■ **Task**:
In the entries below, which lines run from the one containing "ON the Kilford" to the one containing "layer-two coordinate door"? Copy exactly those lines, ends included, and no others.

BEGIN Records for the exercise

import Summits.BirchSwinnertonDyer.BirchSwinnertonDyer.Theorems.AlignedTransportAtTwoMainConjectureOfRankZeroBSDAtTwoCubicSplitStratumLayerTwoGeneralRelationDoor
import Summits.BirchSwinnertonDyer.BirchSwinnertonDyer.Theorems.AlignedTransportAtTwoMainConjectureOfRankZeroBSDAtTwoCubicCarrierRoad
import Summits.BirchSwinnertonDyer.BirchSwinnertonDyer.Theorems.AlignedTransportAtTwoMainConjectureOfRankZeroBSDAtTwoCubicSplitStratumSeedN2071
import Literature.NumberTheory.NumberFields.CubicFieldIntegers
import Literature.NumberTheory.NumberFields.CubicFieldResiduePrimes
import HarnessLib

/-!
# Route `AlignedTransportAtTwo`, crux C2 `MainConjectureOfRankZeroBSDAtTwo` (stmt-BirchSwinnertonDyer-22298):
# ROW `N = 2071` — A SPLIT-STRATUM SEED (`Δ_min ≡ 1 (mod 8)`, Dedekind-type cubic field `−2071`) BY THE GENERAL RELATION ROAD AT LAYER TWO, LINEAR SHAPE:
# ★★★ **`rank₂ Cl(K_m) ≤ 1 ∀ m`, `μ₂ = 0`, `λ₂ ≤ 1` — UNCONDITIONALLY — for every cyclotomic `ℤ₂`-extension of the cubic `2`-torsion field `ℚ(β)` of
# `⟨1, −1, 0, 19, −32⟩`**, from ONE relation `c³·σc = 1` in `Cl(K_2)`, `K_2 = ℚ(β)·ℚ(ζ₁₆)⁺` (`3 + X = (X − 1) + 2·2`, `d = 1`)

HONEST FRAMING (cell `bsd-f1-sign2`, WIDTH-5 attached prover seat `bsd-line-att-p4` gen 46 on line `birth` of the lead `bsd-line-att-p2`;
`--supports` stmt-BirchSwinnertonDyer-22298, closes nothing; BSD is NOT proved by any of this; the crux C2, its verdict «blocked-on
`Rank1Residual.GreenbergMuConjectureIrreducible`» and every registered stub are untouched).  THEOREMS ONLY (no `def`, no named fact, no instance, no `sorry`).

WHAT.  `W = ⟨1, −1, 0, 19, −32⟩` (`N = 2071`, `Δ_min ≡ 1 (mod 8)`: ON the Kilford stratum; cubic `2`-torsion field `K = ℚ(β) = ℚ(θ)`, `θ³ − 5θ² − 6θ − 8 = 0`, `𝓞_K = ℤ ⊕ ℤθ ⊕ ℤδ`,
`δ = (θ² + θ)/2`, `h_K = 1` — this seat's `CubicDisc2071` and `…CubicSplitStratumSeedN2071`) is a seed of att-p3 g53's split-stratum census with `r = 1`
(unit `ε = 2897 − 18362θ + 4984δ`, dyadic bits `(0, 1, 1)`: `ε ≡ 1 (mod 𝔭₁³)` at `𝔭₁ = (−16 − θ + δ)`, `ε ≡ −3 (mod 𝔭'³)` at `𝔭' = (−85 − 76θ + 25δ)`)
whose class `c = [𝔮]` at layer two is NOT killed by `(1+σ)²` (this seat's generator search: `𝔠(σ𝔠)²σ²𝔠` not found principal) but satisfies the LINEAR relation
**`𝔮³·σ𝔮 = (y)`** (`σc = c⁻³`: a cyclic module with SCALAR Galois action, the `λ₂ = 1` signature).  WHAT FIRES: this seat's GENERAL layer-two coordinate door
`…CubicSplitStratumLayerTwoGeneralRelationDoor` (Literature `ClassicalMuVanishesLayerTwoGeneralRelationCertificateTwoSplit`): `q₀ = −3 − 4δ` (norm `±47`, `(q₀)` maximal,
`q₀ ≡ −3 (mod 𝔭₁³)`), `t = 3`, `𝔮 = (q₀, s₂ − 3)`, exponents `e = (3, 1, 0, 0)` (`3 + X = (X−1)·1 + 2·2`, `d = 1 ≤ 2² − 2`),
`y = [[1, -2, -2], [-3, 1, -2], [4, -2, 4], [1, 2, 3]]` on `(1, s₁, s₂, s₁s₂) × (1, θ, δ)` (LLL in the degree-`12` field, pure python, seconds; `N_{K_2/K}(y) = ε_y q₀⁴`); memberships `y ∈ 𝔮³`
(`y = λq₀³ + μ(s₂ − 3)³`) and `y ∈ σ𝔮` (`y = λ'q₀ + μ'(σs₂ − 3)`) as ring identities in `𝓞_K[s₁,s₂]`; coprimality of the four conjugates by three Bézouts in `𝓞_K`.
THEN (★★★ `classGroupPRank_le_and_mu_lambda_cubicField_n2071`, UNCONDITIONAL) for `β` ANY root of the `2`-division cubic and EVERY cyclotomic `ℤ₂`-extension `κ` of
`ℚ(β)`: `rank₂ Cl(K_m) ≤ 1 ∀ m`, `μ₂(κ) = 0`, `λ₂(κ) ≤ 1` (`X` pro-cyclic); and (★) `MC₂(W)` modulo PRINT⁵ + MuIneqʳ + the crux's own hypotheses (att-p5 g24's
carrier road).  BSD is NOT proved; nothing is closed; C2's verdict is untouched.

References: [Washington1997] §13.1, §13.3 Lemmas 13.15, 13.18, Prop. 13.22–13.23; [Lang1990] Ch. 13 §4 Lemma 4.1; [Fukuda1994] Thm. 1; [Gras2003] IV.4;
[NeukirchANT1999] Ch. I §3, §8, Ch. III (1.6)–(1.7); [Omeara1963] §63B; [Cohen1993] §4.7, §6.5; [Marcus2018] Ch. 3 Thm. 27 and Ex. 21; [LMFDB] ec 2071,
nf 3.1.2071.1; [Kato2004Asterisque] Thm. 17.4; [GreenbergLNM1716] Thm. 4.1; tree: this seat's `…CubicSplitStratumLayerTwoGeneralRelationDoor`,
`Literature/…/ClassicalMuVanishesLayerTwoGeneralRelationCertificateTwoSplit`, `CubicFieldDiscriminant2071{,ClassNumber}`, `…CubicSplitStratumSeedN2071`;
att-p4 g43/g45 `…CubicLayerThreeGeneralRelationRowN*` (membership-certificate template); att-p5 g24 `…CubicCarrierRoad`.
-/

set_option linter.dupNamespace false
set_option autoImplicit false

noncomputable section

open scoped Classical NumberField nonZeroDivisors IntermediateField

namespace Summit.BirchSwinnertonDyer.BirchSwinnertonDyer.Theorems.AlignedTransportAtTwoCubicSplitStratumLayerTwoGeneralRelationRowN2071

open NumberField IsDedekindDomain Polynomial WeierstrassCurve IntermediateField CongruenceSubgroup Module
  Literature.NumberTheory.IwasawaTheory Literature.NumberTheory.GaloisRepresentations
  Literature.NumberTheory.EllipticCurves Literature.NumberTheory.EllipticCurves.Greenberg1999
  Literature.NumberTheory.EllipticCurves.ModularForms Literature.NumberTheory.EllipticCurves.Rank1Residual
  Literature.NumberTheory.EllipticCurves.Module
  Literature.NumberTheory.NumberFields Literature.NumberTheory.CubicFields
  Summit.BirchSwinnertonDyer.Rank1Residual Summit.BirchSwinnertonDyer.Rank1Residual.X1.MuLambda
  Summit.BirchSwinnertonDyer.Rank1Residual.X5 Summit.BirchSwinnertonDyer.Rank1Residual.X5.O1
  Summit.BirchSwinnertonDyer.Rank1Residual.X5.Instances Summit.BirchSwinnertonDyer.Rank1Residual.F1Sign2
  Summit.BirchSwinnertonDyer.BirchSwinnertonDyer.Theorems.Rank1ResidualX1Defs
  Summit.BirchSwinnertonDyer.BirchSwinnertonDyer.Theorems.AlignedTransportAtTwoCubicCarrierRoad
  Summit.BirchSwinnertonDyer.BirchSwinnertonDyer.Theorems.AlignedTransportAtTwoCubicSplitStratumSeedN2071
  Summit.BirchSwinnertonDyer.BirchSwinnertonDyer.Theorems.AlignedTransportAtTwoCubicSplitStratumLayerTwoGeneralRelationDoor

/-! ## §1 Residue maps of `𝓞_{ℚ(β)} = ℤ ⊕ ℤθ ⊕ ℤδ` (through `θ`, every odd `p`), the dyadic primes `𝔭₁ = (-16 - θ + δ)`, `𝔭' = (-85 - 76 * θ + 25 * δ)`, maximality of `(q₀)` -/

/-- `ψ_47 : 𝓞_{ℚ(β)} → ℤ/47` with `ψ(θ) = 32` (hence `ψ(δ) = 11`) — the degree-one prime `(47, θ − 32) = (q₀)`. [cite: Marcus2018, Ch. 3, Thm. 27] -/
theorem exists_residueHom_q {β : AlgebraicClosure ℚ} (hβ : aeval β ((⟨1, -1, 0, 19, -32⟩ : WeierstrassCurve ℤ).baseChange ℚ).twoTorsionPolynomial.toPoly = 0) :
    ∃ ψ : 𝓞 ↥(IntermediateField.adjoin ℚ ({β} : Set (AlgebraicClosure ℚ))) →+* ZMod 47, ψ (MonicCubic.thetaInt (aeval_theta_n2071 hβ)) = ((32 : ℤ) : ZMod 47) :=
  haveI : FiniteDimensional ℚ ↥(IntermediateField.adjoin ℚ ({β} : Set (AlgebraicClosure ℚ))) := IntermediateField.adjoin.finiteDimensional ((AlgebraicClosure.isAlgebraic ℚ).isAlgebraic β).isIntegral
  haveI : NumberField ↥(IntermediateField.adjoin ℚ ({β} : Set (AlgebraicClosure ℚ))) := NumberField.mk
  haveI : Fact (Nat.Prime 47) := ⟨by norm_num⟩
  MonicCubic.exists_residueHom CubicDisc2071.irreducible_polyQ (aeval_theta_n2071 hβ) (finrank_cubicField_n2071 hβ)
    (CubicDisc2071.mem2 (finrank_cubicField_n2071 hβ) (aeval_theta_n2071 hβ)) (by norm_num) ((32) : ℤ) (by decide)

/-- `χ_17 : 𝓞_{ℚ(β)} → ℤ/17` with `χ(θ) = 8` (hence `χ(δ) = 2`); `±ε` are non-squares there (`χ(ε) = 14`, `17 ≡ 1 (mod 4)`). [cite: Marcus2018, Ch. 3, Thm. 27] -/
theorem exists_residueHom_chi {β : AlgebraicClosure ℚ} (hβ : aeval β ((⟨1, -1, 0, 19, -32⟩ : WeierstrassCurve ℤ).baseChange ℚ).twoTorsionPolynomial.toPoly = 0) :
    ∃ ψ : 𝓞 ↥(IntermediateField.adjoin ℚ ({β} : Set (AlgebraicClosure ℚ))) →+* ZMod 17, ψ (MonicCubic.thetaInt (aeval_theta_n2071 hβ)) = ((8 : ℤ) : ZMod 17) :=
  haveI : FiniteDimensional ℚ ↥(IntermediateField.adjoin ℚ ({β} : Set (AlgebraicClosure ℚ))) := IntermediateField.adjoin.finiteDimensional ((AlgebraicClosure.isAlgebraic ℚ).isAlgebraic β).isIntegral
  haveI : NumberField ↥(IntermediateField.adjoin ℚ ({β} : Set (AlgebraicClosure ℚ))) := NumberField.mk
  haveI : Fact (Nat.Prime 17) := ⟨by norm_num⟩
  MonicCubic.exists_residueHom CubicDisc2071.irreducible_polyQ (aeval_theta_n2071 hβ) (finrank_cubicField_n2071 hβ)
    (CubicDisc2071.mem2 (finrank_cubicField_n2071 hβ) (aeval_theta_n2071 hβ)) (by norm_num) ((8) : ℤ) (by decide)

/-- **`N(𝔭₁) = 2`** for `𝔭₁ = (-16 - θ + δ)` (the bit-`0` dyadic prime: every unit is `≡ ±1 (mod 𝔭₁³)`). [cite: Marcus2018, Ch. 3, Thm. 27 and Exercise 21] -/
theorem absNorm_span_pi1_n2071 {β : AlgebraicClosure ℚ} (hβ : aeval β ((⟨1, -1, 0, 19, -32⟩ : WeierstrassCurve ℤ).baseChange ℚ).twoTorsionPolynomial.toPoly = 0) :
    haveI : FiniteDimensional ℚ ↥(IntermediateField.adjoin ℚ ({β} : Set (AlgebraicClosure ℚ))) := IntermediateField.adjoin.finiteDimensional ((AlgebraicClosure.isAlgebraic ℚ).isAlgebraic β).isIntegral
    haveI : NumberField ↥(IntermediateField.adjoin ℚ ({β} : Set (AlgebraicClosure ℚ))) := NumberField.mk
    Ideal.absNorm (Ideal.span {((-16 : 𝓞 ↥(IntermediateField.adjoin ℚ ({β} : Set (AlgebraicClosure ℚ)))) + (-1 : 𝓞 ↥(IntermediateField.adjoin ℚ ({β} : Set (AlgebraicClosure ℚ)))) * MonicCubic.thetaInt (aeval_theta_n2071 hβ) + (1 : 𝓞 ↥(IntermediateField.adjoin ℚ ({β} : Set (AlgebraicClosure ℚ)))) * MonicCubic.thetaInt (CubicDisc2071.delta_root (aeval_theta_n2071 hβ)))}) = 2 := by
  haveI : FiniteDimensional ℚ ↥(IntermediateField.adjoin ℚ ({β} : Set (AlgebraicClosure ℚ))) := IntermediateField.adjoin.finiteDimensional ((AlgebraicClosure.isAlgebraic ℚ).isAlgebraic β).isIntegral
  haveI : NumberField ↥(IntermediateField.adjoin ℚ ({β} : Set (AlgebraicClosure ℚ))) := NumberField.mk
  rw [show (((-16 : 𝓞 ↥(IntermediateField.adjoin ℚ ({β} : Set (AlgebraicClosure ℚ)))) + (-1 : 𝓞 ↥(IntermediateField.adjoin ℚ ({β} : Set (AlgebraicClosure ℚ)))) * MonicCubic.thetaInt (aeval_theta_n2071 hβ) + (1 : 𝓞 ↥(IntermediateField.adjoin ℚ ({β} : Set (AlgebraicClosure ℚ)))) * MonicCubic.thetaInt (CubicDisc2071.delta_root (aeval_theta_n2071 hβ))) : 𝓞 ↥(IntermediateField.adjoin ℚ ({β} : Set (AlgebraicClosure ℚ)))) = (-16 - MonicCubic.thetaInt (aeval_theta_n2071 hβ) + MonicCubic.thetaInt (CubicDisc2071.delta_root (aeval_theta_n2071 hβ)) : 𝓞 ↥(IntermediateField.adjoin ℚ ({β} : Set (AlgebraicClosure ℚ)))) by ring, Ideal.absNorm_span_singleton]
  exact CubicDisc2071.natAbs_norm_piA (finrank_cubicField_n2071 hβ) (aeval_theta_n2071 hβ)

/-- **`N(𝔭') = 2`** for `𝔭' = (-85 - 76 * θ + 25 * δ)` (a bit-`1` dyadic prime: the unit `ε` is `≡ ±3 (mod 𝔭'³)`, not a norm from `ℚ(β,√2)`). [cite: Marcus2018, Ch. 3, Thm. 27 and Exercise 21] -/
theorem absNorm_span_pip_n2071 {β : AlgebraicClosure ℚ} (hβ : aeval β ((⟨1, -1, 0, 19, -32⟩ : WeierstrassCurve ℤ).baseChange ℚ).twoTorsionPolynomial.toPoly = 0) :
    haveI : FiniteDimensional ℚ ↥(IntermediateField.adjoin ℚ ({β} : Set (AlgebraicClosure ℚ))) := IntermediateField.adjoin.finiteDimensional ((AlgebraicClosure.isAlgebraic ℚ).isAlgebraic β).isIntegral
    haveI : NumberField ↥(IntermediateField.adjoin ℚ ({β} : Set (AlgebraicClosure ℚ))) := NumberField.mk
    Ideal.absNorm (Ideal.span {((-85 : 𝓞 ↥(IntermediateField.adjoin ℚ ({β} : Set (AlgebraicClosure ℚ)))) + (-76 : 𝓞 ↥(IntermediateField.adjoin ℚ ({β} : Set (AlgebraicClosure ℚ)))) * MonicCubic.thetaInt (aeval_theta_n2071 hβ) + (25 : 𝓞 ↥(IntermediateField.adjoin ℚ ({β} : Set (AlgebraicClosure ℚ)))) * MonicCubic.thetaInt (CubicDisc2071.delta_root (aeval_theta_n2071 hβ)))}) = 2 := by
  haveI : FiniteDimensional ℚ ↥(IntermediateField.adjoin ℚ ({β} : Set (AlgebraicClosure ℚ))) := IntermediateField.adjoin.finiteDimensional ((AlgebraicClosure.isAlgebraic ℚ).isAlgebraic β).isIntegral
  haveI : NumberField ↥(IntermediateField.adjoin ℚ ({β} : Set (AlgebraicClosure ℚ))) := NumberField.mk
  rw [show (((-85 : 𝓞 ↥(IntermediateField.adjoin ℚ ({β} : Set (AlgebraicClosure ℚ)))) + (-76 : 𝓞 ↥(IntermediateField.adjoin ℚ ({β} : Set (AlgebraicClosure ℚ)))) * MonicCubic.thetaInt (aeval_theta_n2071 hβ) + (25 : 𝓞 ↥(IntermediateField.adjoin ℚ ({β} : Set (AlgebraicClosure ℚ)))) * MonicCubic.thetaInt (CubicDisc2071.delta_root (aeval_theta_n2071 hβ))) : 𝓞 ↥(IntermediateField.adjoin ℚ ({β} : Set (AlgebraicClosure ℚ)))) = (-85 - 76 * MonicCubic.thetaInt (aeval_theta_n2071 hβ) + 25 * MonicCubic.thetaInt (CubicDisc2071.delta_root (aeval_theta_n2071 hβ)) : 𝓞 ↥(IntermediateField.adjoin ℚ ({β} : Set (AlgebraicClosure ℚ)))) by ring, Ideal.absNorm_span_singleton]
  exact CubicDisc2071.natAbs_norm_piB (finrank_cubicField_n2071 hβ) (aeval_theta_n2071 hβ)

END Records for the exercise

■ **Solution to this problem**:
WHAT.  `W = ⟨1, −1, 0, 19, −32⟩` (`N = 2071`, `Δ_min ≡ 1 (mod 8)`: ON the Kilford stratum; cubic `2`-torsion field `K = ℚ(β) = ℚ(θ)`, `θ³ − 5θ² − 6θ − 8 = 0`, `𝓞_K = ℤ ⊕ ℤθ ⊕ ℤδ`,
`δ = (θ² + θ)/2`, `h_K = 1` — this seat's `CubicDisc2071` and `…CubicSplitStratumSeedN2071`) is a seed of att-p3 g53's split-stratum census with `r = 1`
(unit `ε = 2897 − 18362θ + 4984δ`, dyadic bits `(0, 1, 1)`: `ε ≡ 1 (mod 𝔭₁³)` at `𝔭₁ = (−16 − θ + δ)`, `ε ≡ −3 (mod 𝔭'³)` at `𝔭' = (−85 − 76θ + 25δ)`)
whose class `c = [𝔮]` at layer two is NOT killed by `(1+σ)²` (this seat's generator search: `𝔠(σ𝔠)²σ²𝔠` not found principal) but satisfies the LINEAR relation
**`𝔮³·σ𝔮 = (y)`** (`σc = c⁻³`: a cyclic module with SCALAR Galois action, the `λ₂ = 1` signature).  WHAT FIRES: this seat's GENERAL layer-two coordinate door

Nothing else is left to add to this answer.